Over the last two years Sara and I have lost both our mothers to cancer. Sara's lost an uncle as well, and my father has had complications that have made us start arranging Assisted Living for him. It's been two years, not only of death, but of constant TRAVEL in the service of death. All our relatives live on the East Coast; we have been back and forth in airplanes more times than we can count, back to family scenes, family climates, family needs. We've managed this explosion of last-minute jetting despite me being laid off twice in these years: somehow we found the money. When you have to find it, you do.
Well, after the last two years we needed to find some for ourselves.

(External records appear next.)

/-- **THE SANDWICH OF A MOVING BIRTH AT A BLOWN-UP CYCLE-END STEP.** Under the cycle invariant (admissible functional oracle,
`ν ≠ Φ^{(N)}`), at a canonical near step `X_n ← X_{n+1}` leading to a state between cycles (`P = none`, so the centre is the
whole treated part `Y_n^{(j)}`, `j` the treated label), a MOVING BIRTH `Z' ∋ x_{n+1}` has its image closure `B = closure f(Z')`
inside ONE irreducible component `S ∋ x_n` of `X_n(ν)` OF LABEL `j` (births lie over the centre; an irreducible set inside the
finite union `Y^{(j)}` of closed components lies in one of them), with `{x_n} ⊊ B ⊊ S`: the host `S` has depth `≥ 2` at `x_n`.
[cite: CossartJannsenSaito2020, Rem. 6.29 (1), p. 92] -/
theorem IsMovingBirthAt.exists_host {k : Type u} [Field k] (hRf : OracleFunctional R) (hRa : OracleAdmissible R)
    (hν : ν ≠ iterPSum N Phi) {s s' : MarkedStage.{u}} (h : CycleInv k R N ν s) (hst : CanonicalNearStep R N ν s s')
    (hnone : s'.P = none) {f : s'.W ⟶ s.W} (hf : StepProjection R N ν s s' f) {Z' : Set s'.W}
    (hZ' : IsMovingBirthAt N ν s s' f Z') :
    ∃ S ∈ componentsThrough N ν s, s.L.label S = treatedLabel N ν s ∧
      (∀ (C : s.W.IdealSheafData) (P' : Option (Pending (blowup C))), IsCanonicalStep R N ν s.L s.P C P' →
        S ⊆ (C.support : Set s.W)) ∧
      closure (f.base '' Z') ⊆ S ∧ closure (f.base '' Z') ≠ S ∧ HasSandwichAt s S := by
  obtain ⟨⟨hZ'c, hnot⟩, hne⟩ := hZ'
  haveI := s.ln
  haveI : IsNoetherian s.W := h.isNoetherian
  -- births lie over the centre
  obtain ⟨C, P', hcs, hsub⟩ := hf.subset_preimage_support_of_not_mem hRa hν h hZ'c.1 hnot
  have hsupp : (C.support : Set s.W) = s.L.part (Scheme.hsStratum s.W N ν) (treatedLabel N ν s) :=
    support_eq_part_of_next_none hRf hst hnone hcs
  -- the image closure `B`
  set B : Set s.W := closure (f.base '' Z') with hB
  have hBirr : IsIrreducible B :=
    ((componentsIn.isIrreducible hZ'c.1).image _ f.base.hom.continuous.continuousOn).closure
  have hBC : B ⊆ (C.support : Set s.W) :=
    closure_minimal (Set.image_subset_iff.mpr hsub) C.support.isClosed
  have hxB : s.pt ∈ B := subset_closure ⟨s'.pt, hZ'c.2, hf.base_pt⟩
  -- `B` lies in ONE label-`j` component `S`
  have hY : IsClosed (Scheme.hsStratum s.W N ν) := h.isClosed_hsStratum
  let 𝒮 : Set (Set s.W) := {Z | Z ∈ componentsIn (Scheme.hsStratum s.W N ν) ∧ s.L.label Z = treatedLabel N ν s}
  have h𝒮fin : 𝒮.Finite := (componentsIn.finite _).subset fun _ hZ => hZ.1
  have hBcov : B ⊆ ⋃₀ (h𝒮fin.toFinset : Set (Set s.W)) := by
    intro b hb
    have hb' : b ∈ s.L.part (Scheme.hsStratum s.W N ν) (treatedLabel N ν s) := hsupp ▸ hBC hb
    obtain ⟨Z, hZ, hl, hbZ⟩ := (s.L.mem_part_iff _ _ _).mp hb'
    exact ⟨Z, h𝒮fin.mem_toFinset.mpr ⟨hZ, hl⟩, hbZ⟩
  obtain ⟨S, hS, hBS⟩ := isIrreducible_iff_sUnion_isClosed.mp hBirr h𝒮fin.toFinset
    (fun Z hZ => componentsIn.isClosed hY (h𝒮fin.mem_toFinset.mp hZ).1) hBcov
  obtain ⟨hSc, hSl⟩ := h𝒮fin.mem_toFinset.mp hS
  have hxS : s.pt ∈ S := hBS hxB
  have hBneS : B ≠ S := fun hBS' => hnot (hBS' ▸ hSc)
  refine ⟨S, ⟨hSc, hxS⟩, hSl, fun C₁ P₁ hcs₁ => ?_, hBS, hBneS,
    ⟨B, hBirr, isClosed_closure, hxB, hBS, hne, hBneS⟩⟩
  obtain rfl : C₁ = C := hcs₁.centre_unique hRf hcs
  rw [hsupp]
  exact s.L.subset_part hSc hSl
import Summits.QuantumFields.BalabanUV.T4Continuum.E3Cert.E3PolyCertZ
/-! E3 certificate package `ZL2d4DeficitAllU` — module `D_basis` ((4,2,1) = one L = 2 block in d = 4, SU(2) ≅ S³ links in the quaternion model,
ALL-U per-link DEFICIT law γ(x) = 1013∕1024 − (241∕1024)·Σ_tΠ_t(1−u₀); emitter `bal_e3_lean_emit.py` output for `block-L2d4-su2-deficit-allU-dyadic.json`,
lane `run/shared/lean/ttrl/balaban-calc/e3/lean-draft/tree/zL2d4DeficitAllU/D_basis.lean`; TREE COPY by the substrate cell (E3 hand of record, typer
rulings (μ3)∕(μ3′)∕(μ6), journal l.19196 ∕ l.19672): import prefix substituted and one-line docstrings added BY SCRIPT, no literal touched).  Meaning of
the certificate: see `Data.lean` ∕ `Main.lean` of this package and the checker `E3Cert/E3PolyCertZ*.lean`.  HONEST: certified computation on ONE
small block — NOT Prop. (1.8), NOT an input of any NE row today, NOT infinite volume ∕ mass gap ∕ Clay. -/
set_option maxRecDepth 200000
set_option maxHeartbeats 0
namespace E3Z
/-- E3 certificate `zL2d4DeficitAllU` component: `zL2d4DeficitAllU_basis` (lane output, transcribed verbatim; see the module docstring). -/
def zL2d4DeficitAllU_basis : List Mono := [[],[(0,1)],[(1,1)],[(2,1)],[(3,1)],[(4,1)],[(5,1)],[(6,1)],[(7,1)],[(8,1)],[(9,1)],[(10,1)],[(11,1)],[(12,1)],[(13,1)],[(14,1)],[(15,1)],[(16,1)],[(17,1)],[(18,1)],[(19,1)],[(20,1)],[(21,1)],[(22,1)],[(23,1)],[(24,1)],[(25,1)],[(26,1)],[(27,1)],[(28,1)],[(29,1)],[(30,1)],[(31,1)],[(32,1)],[(33,1)],[(34,1)],[(35,1)],[(36,1)],[(37,1)],[(38,1)],[(39,1)],[(40,1)],[(41,1)],[(42,1)],[(43,1)],[(44,1)],[(45,1)],[(46,1)],[(47,1)],[(48,1)],[(49,1)],[(50,1)],[(51,1)],[(52,1)],[(53,1)],[(54,1)],[(55,1)],[(56,1)],[(57,1)],[(58,1)],[(59,1)],[(60,1)],[(61,1)],[(62,1)],[(63,1)],[(64,1)],[(65,1)],[(66,1)],[(67,1)]]
end E3Z
import Literature.Geometry.Kaehler.ChartL2
import Literature.Geometry.Kaehler.PullbackFamilyChart
import Literature.Geometry.Kaehler.L2InnerTransport
import Literature.NumberTheory.Transcendental.KaehlerHodgePreHilbert
import Literature.NumberTheory.Transcendental.L2HodgeTheoryLaplacianProofs
import Literature.NumberTheory.Transcendental.FormIntegrationBridgeProofs
import Mathlib.Analysis.Complex.OperatorNorm
import HarnessLib

/-!
# A smooth family of pulled-back forms is locally Lipschitz in `L²`:
# `‖Ψ_p^* Ξ - Ψ_t^* Ξ‖_{L²(M)} ≤ C ‖p - t‖`

Topic: the `L²` metric on the forms of a compact oriented Riemannian manifold (Warner (1983), 6.1,
6.33) in a `C^∞` family (Voisin (2002), §9.1.1, §10.2.2). Theorems only, no definition, no named
fact. Written by the prover seat `hodge-nonav-prover-Bx` (g17, cell `hodge-nonav`) as brick **K5b**
of the programme «GRIFFITHS-HOLOMORPHY» (memo `PROGRAMME-GRIFFITHS-HOLOMORPHY-Bx-g17.md`).

Let `M` be a compact manifold (model `EM`, smooth Riemannian metric, orientation family `o` with
smooth volume form), `Ψ : P → M → T` a family of maps into a manifold `T` which is jointly `C^∞`
on `U × M` (`U ⊆ P` open, `P` a finite-dimensional real normed space), and `Ξ` a smooth complex
`k`-form on `T`. Then near every `t ∈ U` the `L²` norm of `Ψ_p^* Ξ - Ψ_t^* Ξ` is `O(‖p - t‖)`
(`exists_forall_norm_mk_pullback_sub_le`). Proof (Warner 6.33 pointwise, then integrate): in a
chart of `M` at `x₀` the pointwise inner product is the positive weight `innerChart`
(`MForm.inner_eq_innerChart`), bounded by `c₂ ‖·‖²` on compact sets (`exists_innerChart_bounds`);
the chart representative `(p, y) ↦ (Ψ_p^*Ξ)^(y)` is jointly `C^∞` (`contDiffAt_inChart_pullback_family`),
hence Lipschitz in `p` on compact sets (mean value inequality); finitely many charts cover `M`;
and `∫_M f vol ≤ (sup f) ∫_M vol` (positivity of `∫`, Lee Prop. 16.6 (c)).

* `sum_inner_le_of_forall` / `l2Inner_add_l2Inner_le_of_forall_le` — `∫` of a pointwise bound;
* `exists_forall_inner_pullback_sub_le` — the uniform pointwise bound `⟪D,D⟫_x ≤ C ‖p - t‖²`,
  `D = Ψ_p^*Ξ - Ψ_t^*Ξ` (real and imaginary parts);
* `exists_forall_norm_mk_pullback_sub_le` — the `L²` Lipschitz bound.

## References

* F. W. Warner, *Foundations of Differentiable Manifolds and Lie Groups*, GTM 94 (1983), 6.1, 6.33. [WarnerGTM94]
* C. Voisin, *Hodge Theory and Complex Algebraic Geometry I*, CUP (2002), §9.1.1, §10.2.2. [VoisinHodgeI2002]
* J. M. Lee, *Introduction to Smooth Manifolds*, 2nd ed. (2013), Prop. 16.6, Lemma 14.16. [LeeSmoothManifolds2013]
-/

noncomputable section

open scoped Manifold ContDiff Topology
open Bundle Module Set Filter Function Metric
open Literature.NumberTheory.Transcendental

namespace Literature.Geometry.Kaehler

-- `TangentSpace I x = E` silently, as in the tree's form files.
set_option backward.isDefEq.respectTransparency false

variable {EM : Type*} [NormedAddCommGroup EM] [NormedSpace ℂ EM] [FiniteDimensional ℂ EM]
  [MeasurableSpace EM] [BorelSpace EM] {N : ℕ} [Fact (finrank ℝ EM = N)]
  {M : Type*} [TopologicalSpace M] [ChartedSpace EM M] [IsManifold 𝓘(ℝ, EM) ∞ M]
  [T2Space M] [CompactSpace M]
  [RiemannianBundle (fun x : M ↦ TangentSpace 𝓘(ℝ, EM) x)]
  [IsContMDiffRiemannianBundle 𝓘(ℝ, EM) ∞ EM (fun x : M ↦ TangentSpace 𝓘(ℝ, EM) x)]
  (o : (x : M) → Orientation ℝ (TangentSpace 𝓘(ℝ, EM) x) (Fin N))
  {ET : Type*} [NormedAddCommGroup ET] [NormedSpace ℝ ET]
  {HT : Type*} [TopologicalSpace HT] {IT : ModelWithCorners ℝ ET HT}
  {T : Type*} [TopologicalSpace T] [ChartedSpace HT T] [IsManifold IT ∞ T]
  {P : Type*} [NormedAddCommGroup P] [NormedSpace ℝ P] [FiniteDimensional ℝ P]

/-! ### Integrating a pointwise bound -/

/-- **`∫_M f vol ≤ C ∫_M vol` for a smooth density `f ≤ C`** (positivity and linearity of `∫_M` on
smooth top forms, Lee (2013), Prop. 16.6 (a), (c)). [cite: LeeSmoothManifolds2013, Prop. 16.6] -/
theorem integral_smul_volumeForm_le_of_forall_le (ho : IsSmoothForm (riemannianVolumeForm o))
    {f : M → ℝ} (hf : IsSmoothForm (fun x ↦ f x • riemannianVolumeForm o x)) {C : ℝ}
    (hle : ∀ x, f x ≤ C) :
    MForm.integral o (fun x ↦ f x • riemannianVolumeForm o x) ≤
      C * MForm.integral o (riemannianVolumeForm o) := by
  haveI : IsContinuousRiemannianBundle EM (fun x : M ↦ TangentSpace 𝓘(ℝ, EM) x) :=
    isContinuousRiemannianBundle_of_isContMDiffRiemannianBundle 𝓘(ℝ, EM) ∞
  have hoc : IsContinuousOrientation o :=
    isContinuousOrientation_of_isSmoothForm_riemannianVolumeForm_holds o ho
  -- `0 ≤ ∫ (C - f) vol`
  have hpos := integral_smul_riemannianVolumeForm_nonneg_holds o (f := fun x ↦ C - f x)
    (fun x ↦ sub_nonneg.2 (hle x))
  have hCs : IsSmoothForm (fun x ↦ C • riemannianVolumeForm o x) := ho.smul C
  have hneg : IsSmoothForm (fun x ↦ (-1 : ℝ) • (f x • riemannianVolumeForm o x)) := hf.smul (-1)
  have hsplit : (fun x ↦ (C - f x) • riemannianVolumeForm o x) =
      (fun x ↦ C • riemannianVolumeForm o x) + fun x ↦ (-1 : ℝ) • (f x • riemannianVolumeForm o x) := by
    funext x
    simp only [Pi.add_apply, neg_one_smul]
    rw [sub_smul, sub_eq_add_neg]
  rw [hsplit, MForm.integral_add_holds (o := o) hoc hCs hneg] at hpos
  have h1 : MForm.integral o (fun x ↦ C • riemannianVolumeForm o x) =
      C * MForm.integral o (riemannianVolumeForm o) := MForm.integral_smul o C _
  have h2 : MForm.integral o (fun x ↦ (-1 : ℝ) • (f x • riemannianVolumeForm o x)) =
      (-1) * MForm.integral o (fun x ↦ f x • riemannianVolumeForm o x) := MForm.integral_smul o (-1) _
  rw [h1, h2] at hpos
  linarith

/-- **`⟪a, a⟫_{L²} + ⟪b, b⟫_{L²} ≤ C ∫_M vol` from a pointwise bound `⟪a,a⟫_x + ⟪b,b⟫_x ≤ C`** for
smooth real `k`-forms `a, b` (the case `a = Re γ`, `b = Im γ` gives `‖γ‖²_{L²} ≤ C ∫ vol`).
[cite: WarnerGTM94, 6.1 (5), p. 220] -/
theorem l2Inner_add_l2Inner_le_of_forall_le (ho : IsSmoothForm (riemannianVolumeForm o)) {k m : ℕ}
    (h : k + m = N) {a b : MForm 𝓘(ℝ, EM) M ℝ k} (ha : IsSmoothForm a) (hb : IsSmoothForm b) {C : ℝ}
    (hle : ∀ x, MForm.inner N a a x + MForm.inner N b b x ≤ C) :
    MForm.l2Inner o a a + MForm.l2Inner o b b ≤ C * MForm.integral o (riemannianVolumeForm o) := by
  haveI : IsContinuousRiemannianBundle EM (fun x : M ↦ TangentSpace 𝓘(ℝ, EM) x) :=
    isContinuousRiemannianBundle_of_isContMDiffRiemannianBundle 𝓘(ℝ, EM) ∞
  have hoc : IsContinuousOrientation o :=
    isContinuousOrientation_of_isSmoothForm_riemannianVolumeForm_holds o ho
  have hsa := isSmoothForm_inner_smul_riemannianVolumeForm o ho h ha ha
  have hsb := isSmoothForm_inner_smul_riemannianVolumeForm o ho h hb hb
  have hsum : IsSmoothForm (fun x ↦ (MForm.inner N a a x + MForm.inner N b b x) • riemannianVolumeForm o x) := by
    have : (fun x ↦ (MForm.inner N a a x + MForm.inner N b b x) • riemannianVolumeForm o x) =
        (fun x ↦ MForm.inner N a a x • riemannianVolumeForm o x) +
          fun x ↦ MForm.inner N b b x • riemannianVolumeForm o x := by
      funext x; simp only [Pi.add_apply, add_smul]
    rw [this]; exact hsa.add hsb
  have hint := integral_smul_volumeForm_le_of_forall_le o ho hsum hle
  have hsplit : (fun x ↦ (MForm.inner N a a x + MForm.inner N b b x) • riemannianVolumeForm o x) =
      (fun x ↦ MForm.inner N a a x • riemannianVolumeForm o x) +
        fun x ↦ MForm.inner N b b x • riemannianVolumeForm o x := by
    funext x; simp only [Pi.add_apply, add_smul]
  rw [hsplit, MForm.integral_add_holds (o := o) hoc hsa hsb] at hint
  exact hint

/-! ### The pointwise bound for a smooth family of pulled-back forms -/

set_option synthInstance.maxHeartbeats 200000 in
omit [MeasurableSpace EM] [BorelSpace EM] [T2Space M] [CompactSpace M] in
/-- **Local pointwise Lipschitz bound** (one chart): for `x₀ ∈ M` and `t ∈ U` there are a
neighbourhood `V` of `x₀`, `δ > 0` and `C` such that for `‖p - t‖ ≤ δ` and `x ∈ V`,
`⟪Re D, Re D⟫_x + ⟪Im D, Im D⟫_x ≤ C ‖p - t‖²`, `D = Ψ_p^*Ξ - Ψ_t^*Ξ` — the chart weight is
`≤ c₂ ‖·‖²` on a compact ball (`exists_innerChart_bounds`) and the chart representative
`(p, y) ↦ (Ψ_p^*Ξ)^(y)` is jointly `C¹`, hence Lipschitz in `p` on compact sets (mean value
inequality). [cite: WarnerGTM94, 6.33] -/
theorem exists_forall_inner_pullback_sub_le_local [IT.Boundaryless] {Ψ : P → M → T} {U : Set P}
    (hU : IsOpen U) {t : P} (ht : t ∈ U)
    (hΨ : ∀ p ∈ U, ∀ x, ContMDiffAt (𝓘(ℝ, P).prod 𝓘(ℝ, EM)) IT ∞ (uncurry Ψ) (p, x))
    {k : ℕ} {Ξ : MForm IT T ℂ k} (hΞ : IsSmoothForm Ξ) (x₀ : M) :
    ∃ V ∈ 𝓝 x₀, ∃ δ > (0 : ℝ), ∃ C : ℝ, ∀ p, ‖p - t‖ ≤ δ → ∀ x ∈ V,
      MForm.inner N (Ξ.pullback 𝓘(ℝ, EM) (Ψ p) - Ξ.pullback 𝓘(ℝ, EM) (Ψ t)).re
          (Ξ.pullback 𝓘(ℝ, EM) (Ψ p) - Ξ.pullback 𝓘(ℝ, EM) (Ψ t)).re x +
        MForm.inner N (Ξ.pullback 𝓘(ℝ, EM) (Ψ p) - Ξ.pullback 𝓘(ℝ, EM) (Ψ t)).im
          (Ξ.pullback 𝓘(ℝ, EM) (Ψ p) - Ξ.pullback 𝓘(ℝ, EM) (Ψ t)).im x ≤ C * ‖p - t‖ ^ 2 := by
  haveI : FiniteDimensional ℝ EM := FiniteDimensional.complexToReal EM
  haveI : ProperSpace EM := FiniteDimensional.proper ℝ EM
  haveI : ProperSpace P := FiniteDimensional.proper ℝ P
  set c := extChartAt 𝓘(ℝ, EM) x₀ with hc
  -- a closed chart ball around `c x₀` inside the target, and a closed parameter ball inside `U`
  obtain ⟨r, hr, hrK⟩ := Metric.nhds_basis_closedBall.mem_iff.1
    ((isOpen_extChartAt_target (I := 𝓘(ℝ, EM)) x₀).mem_nhds (mem_extChartAt_target (I := 𝓘(ℝ, EM)) x₀))
  obtain ⟨δ, hδ, hδU⟩ := Metric.nhds_basis_closedBall.mem_iff.1 (hU.mem_nhds ht)
  set K : Set EM := closedBall (c x₀) r with hK
  have hKc : IsCompact K := isCompact_closedBall _ _
  have hKt : K ⊆ c.target := hrK
  -- the chart weight bound
  obtain ⟨c₁, c₂, -, hc₂⟩ :=
    exists_innerChart_bounds (E := EM) (H := EM) (I := 𝓘(ℝ, EM)) (M := M) (n := N) (k := k) x₀ hKc hKt
  -- the chart representative of the family, jointly `C^∞` on `U × target`
  set F : P × EM → EM [⋀^Fin k]→L[ℝ] ℂ := fun q ↦ (Ξ.pullback 𝓘(ℝ, EM) (Ψ q.1)).inChart x₀ q.2 with hF
  have hFd : ∀ q ∈ U ×ˢ c.target, ContDiffAt ℝ ∞ F q := by
    rintro ⟨p, y⟩ ⟨hp, hy⟩
    refine contDiffAt_inChart_pullback_family (I := 𝓘(ℝ, EM)) (I' := IT) hΞ hy ?_
    have h1 : ∀ᶠ q' : P × M in 𝓝 (p, c.symm y), q'.1 ∈ U :=
      continuousAt_fst.preimage_mem_nhds (hU.mem_nhds hp)
    exact h1.mono fun q' hq' ↦ hΨ q'.1 hq' q'.2
  have hopen : IsOpen (U ×ˢ c.target) := hU.prod (isOpen_extChartAt_target (I := 𝓘(ℝ, EM)) x₀)
  have hFon : ContDiffOn ℝ 1 F (U ×ˢ c.target) := fun q hq ↦
    ((hFd q hq).of_le (by exact_mod_cast le_top)).contDiffWithinAt
  have hF'c : ContinuousOn (fderiv ℝ F) (U ×ˢ c.target) :=
    hFon.continuousOn_fderiv_of_isOpen hopen le_rfl
  -- bound of the derivative on the compact `closedBall t δ × K`
  set S : Set (P × EM) := closedBall t δ ×ˢ K with hS
  have hSc : IsCompact S := (isCompact_closedBall _ _).prod hKc
  have hSU : S ⊆ U ×ˢ c.target := Set.prod_mono hδU hKt
  obtain ⟨L, hL⟩ := hSc.exists_bound_of_continuousOn
    (E := P × EM →L[ℝ] EM [⋀^Fin k]→L[ℝ] ℂ) (f := fderiv ℝ F) (hF'c.mono hSU)
  have hSconv : Convex ℝ S := (convex_closedBall _ _).prod (convex_closedBall _ _)
  have hLip : ∀ p, ‖p - t‖ ≤ δ → ∀ y ∈ K, ‖F (p, y) - F (t, y)‖ ≤ L * ‖p - t‖ := by
    intro p hp y hy
    have hps : (p, y) ∈ S := ⟨mem_closedBall.2 (by rwa [dist_eq_norm]), hy⟩
    have hts : (t, y) ∈ S := ⟨mem_closedBall_self hδ.le, hy⟩
    have h := hSconv.norm_image_sub_le_of_norm_fderiv_le
      (fun q hq ↦ (hFd q (hSU hq)).differentiableAt (by simp)) (fun q hq ↦ hL q hq) hts hps
    have hn : ‖((p, y) : P × EM) - (t, y)‖ = ‖p - t‖ := by
      rw [Prod.mk_sub_mk, sub_self, Prod.norm_mk, norm_zero, max_eq_left (norm_nonneg _)]
    rwa [hn] at h
  -- the neighbourhood `V = c⁻¹(K) ∩ source`
  refine ⟨c.source ∩ c ⁻¹' K, ?_, δ, hδ, (max c₂ 0) * (L ^ 2 + L ^ 2), fun p hp x hx ↦ ?_⟩
  · exact Filter.inter_mem (extChartAt_source_mem_nhds x₀)
      ((continuousAt_extChartAt x₀).preimage_mem_nhds (closedBall_mem_nhds _ hr))
  obtain ⟨hxs, hxK⟩ := hx
  set y := c x with hy
  have hyK : y ∈ K := hxK
  have hyt : y ∈ c.target := hKt hyK
  have hxy : c.symm y = x := c.left_inv hxs
  set D := Ξ.pullback 𝓘(ℝ, EM) (Ψ p) - Ξ.pullback 𝓘(ℝ, EM) (Ψ t) with hD
  -- chart representatives of `Re D`, `Im D`
  have hDre : D.re.inChart x₀ y = Complex.reCLM.compContinuousAlternatingMap (F (p, y) - F (t, y)) := by
    rw [MForm.inChart_re]
    change Complex.reCLM.compContinuousAlternatingMap ((Ξ.pullback 𝓘(ℝ, EM) (Ψ p) -
      Ξ.pullback 𝓘(ℝ, EM) (Ψ t)).inChart x₀ y) = _
    rfl
  have hDim : D.im.inChart x₀ y = Complex.imCLM.compContinuousAlternatingMap (F (p, y) - F (t, y)) := by
    rw [MForm.inChart_im]
    change Complex.imCLM.compContinuousAlternatingMap ((Ξ.pullback 𝓘(ℝ, EM) (Ψ p) -
      Ξ.pullback 𝓘(ℝ, EM) (Ψ t)).inChart x₀ y) = _
    rfl
  have hre_norm : ‖D.re.inChart x₀ y‖ ≤ ‖F (p, y) - F (t, y)‖ := by
    rw [hDre]
    refine (ContinuousLinearMap.norm_compContinuousAlternatingMap_le _ _).trans ?_
    rw [Complex.reCLM_norm, one_mul]
  have him_norm : ‖D.im.inChart x₀ y‖ ≤ ‖F (p, y) - F (t, y)‖ := by
    rw [hDim]
    refine (ContinuousLinearMap.norm_compContinuousAlternatingMap_le _ _).trans ?_
    rw [Complex.imCLM_norm, one_mul]
  have hFL := hLip p hp y hyK
  -- the pointwise inner products through the chart weight
  have hc₂' : ∀ a : EM [⋀^Fin k]→L[ℝ] ℝ, innerChart (I := 𝓘(ℝ, EM)) N k x₀ y a a ≤ (max c₂ 0) * ‖a‖ ^ 2 :=
    fun a ↦ ((hc₂ y hyK a).2).trans (mul_le_mul_of_nonneg_right (le_max_left _ _) (sq_nonneg _))
  have h1 : MForm.inner N D.re D.re x ≤ (max c₂ 0) * (L * ‖p - t‖) ^ 2 := by
    rw [← hxy, MForm.inner_eq_innerChart D.re D.re hyt]
    refine (hc₂' _).trans ?_
    exact mul_le_mul_of_nonneg_left (pow_le_pow_left₀ (norm_nonneg _) (hre_norm.trans hFL) 2)
      (le_max_right _ _)
  have h2 : MForm.inner N D.im D.im x ≤ (max c₂ 0) * (L * ‖p - t‖) ^ 2 := by
    rw [← hxy, MForm.inner_eq_innerChart D.im D.im hyt]
    refine (hc₂' _).trans ?_
    exact mul_le_mul_of_nonneg_left (pow_le_pow_left₀ (norm_nonneg _) (him_norm.trans hFL) 2)
      (le_max_right _ _)
  calc MForm.inner N D.re D.re x + MForm.inner N D.im D.im x
      ≤ (max c₂ 0) * (L * ‖p - t‖) ^ 2 + (max c₂ 0) * (L * ‖p - t‖) ^ 2 := add_le_add h1 h2
    _ = (max c₂ 0) * (L ^ 2 + L ^ 2) * ‖p - t‖ ^ 2 := by ring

Our elderly East Coast relatives, of course, remain convinced that all our emergency flights and hospital stays were "vacations" for us. Grieving though they were, they still found room for delight at our "visits," yea, even at graveside in the winter rain. Likewise, the two employers who laid me off turned suspicious and no doubt envious eyes at my taking another "jaunt" to New York in the midst of their deadlines. A floating fiction has attached itself to us, ghoulish and sticky, in which we've somehow ENJOYED the last two years -- a fiction we started to half-believe ourselves -- a fiction that could only be exorcised by the holy radiance of ACTUAL TRAVEL, of a REAL VACATION, for US.
So this Hawaii trip is Romantic in both senses of the word: it's a kissing reconnection in a beautiful setting; and it's a quasi-supernatural battle with emotional forces that express themselves in gloomy scarps, walking shafts of sunlight, and implausible turrets of voluble nature.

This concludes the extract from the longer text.